**What is needed**
Reproduce exactly the stretch of lines running from the line with "HONEST (what this" to the end of the entries below.

· · · · ·

/-
Copyright: the b2b-balaban T⁴-continuum CRUX team, row NE7b OWNER lineage `t4-ne7b-p1` (gen 146). Project licence.
-/
import Mathlib.Analysis.SpecialFunctions.Pow.Real
import Mathlib.Tactic.Positivity
import Mathlib.Tactic.Linarith
import Mathlib.Tactic.Ring

/-!
# ORDER FIVE BY CUTS UNDER THE FULL-GRAPH WEIGHT — THE WEIGHTED GREEDY INDUCTION (SCOPING-d17 §F, the five-point term of `M₅` in the
# WEIGHTED class).  (537)∕(539) turned the fifteen cut bounds `|u₅| ≤ C·(max_{e crossing S} q_e)⁴` into `|u₅| ≤ C·t⋆⁴ ≤ C·G_r(q)` (rooted greedy
# polynomial) and (538)∕(558) summed `G_r` over the free sites.  The weighted slot letters need `t⋆⁴` against the FULL-GRAPH weight
# `Π_{10 pairs}ϑ`, which no single cut controls.  THIS FILE replays the greedy induction WITH THE PAIRS AS CURRENCY: for a kernel `r₁ ≥ 1`,
# symmetric and submultiplicative on sites, and `t ≥ 0` such that EVERY cut `S ∋ x₁` is crossed by a pair with `t·r₁(a,b)⁸ ≤ 1`,
#   `t⁴ · Π_{10 pairs p} r₁(p) ≤ 1`,   i.e.   `t⋆⁴ ≤ Π_{pairs} r₁⁻¹`   (next file, with `t·r₁⁸ ≤ 1` from `t ≤ r⁻¹` and `r₁⁸ ≤ r`).
# INDUCTION on the reached set `S` (claim `t^{5−|S|}·O_S ≤ P_S^{N}`, `O_S`∕`P_S` the products over pairs leaving ∕ inside `S`, `N = 1, 3, 7, 15` at
# `|S| = 4, 3, 2, 1`): a strong pair `(a,b)` attaches `b`; its `|S|` links are carried to `a` (`r₁(c,b) ≤ r₁(c,a)r₁(a,b)`), so
# `Π_{c∈S} r₁(c,b) ≤ r₁(a,b)^{|S|}·P_S`, and `|S|·(N_{|S|+1}+1) ≤ 8` closes the step (`step`).  ONE lemma per level with the sites as arguments
# (relabelling covers the fifteen subsets), then the assembly over the fifteen cuts (row NE7b, node U5c; Mathlib only; [folklore]).

Cell `pub-balaban`, sub-cell `t4`, spine estimate NE7b (`T4WeightBudget.RelWeightBound`; the cell's OWN estimate — NOT PRINTED in
[Bałaban 1983–89], NOT PROVED).  Crux-route work under `Spine/NE7b/` by the row OWNER (`t4-ne7b-p1` gen 146, file (681)) under FREEZE
(0)'s crux-prover clause; NOTHING of Bałaban's is named as a Lean object, valued or asserted; no `T4Continuum/Support` leaf typed; no
`def`, no notation (every product WRITTEN OUT); zero `sorry`.  Imports: Mathlib only (fast lane).

WHAT IS PROVED ([folklore]): **`step`**, **`cut_level4`**, **`cut_level3`** (levels two and one + the assembly are the next file); toy.

HONEST (what this is NOT).  Finite algebra; the assembly from the fifteen written-out cut maxima of (557)∕(610) (`t⋆`) and the weighted slot sums
are the next files; the exponent `8` is the crude routing's price (`|S|(N+1) ≤ 8`), not optimised.  Scalar skeleton ((A3), NC-NE7b-α UNRULED);
nothing of Bałaban's asserted.  BY-NAME EFFECT ON THE WALL: NONE.  NE7b NOT PRINTED ∕ NOT PROVED; spine PROVED 0∕9; rung (B)+1 — the programme's
measures remain FINITE-torus statements; NOT the mass gap, NOT Clay.  HONEST DEPENDENCY: continuum YM on T⁴ ⇐ BetaPertH ∧ nine spine estimates
(0∕9 proved); BetaPertH ⇐ (D1) ∧ (D4) ∧ CAP+tail; G-an2-4 gates asym, D1 and NE2∕3∕4.
-/

set_option autoImplicit false

namespace Summit.QuantumFields.BalabanUV.T4Continuum.NE7b.SupFivePointCutFullGraph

· · · · ·

**Solution**
HONEST (what this is NOT).  Finite algebra; the assembly from the fifteen written-out cut maxima of (557)∕(610) (`t⋆`) and the weighted slot sums
are the next files; the exponent `8` is the crude routing's price (`|S|(N+1) ≤ 8`), not optimised.  Scalar skeleton ((A3), NC-NE7b-α UNRULED);
nothing of Bałaban's asserted.  BY-NAME EFFECT ON THE WALL: NONE.  NE7b NOT PRINTED ∕ NOT PROVED; spine PROVED 0∕9; rung (B)+1 — the programme's
measures remain FINITE-torus statements; NOT the mass gap, NOT Clay.  HONEST DEPENDENCY: continuum YM on T⁴ ⇐ BetaPertH ∧ nine spine estimates
(0∕9 proved); BetaPertH ⇐ (D1) ∧ (D4) ∧ CAP+tail; G-an2-4 gates asym, D1 and NE2∕3∕4.
-/

set_option autoImplicit false

namespace Summit.QuantumFields.BalabanUV.T4Continuum.NE7b.SupFivePointCutFullGraph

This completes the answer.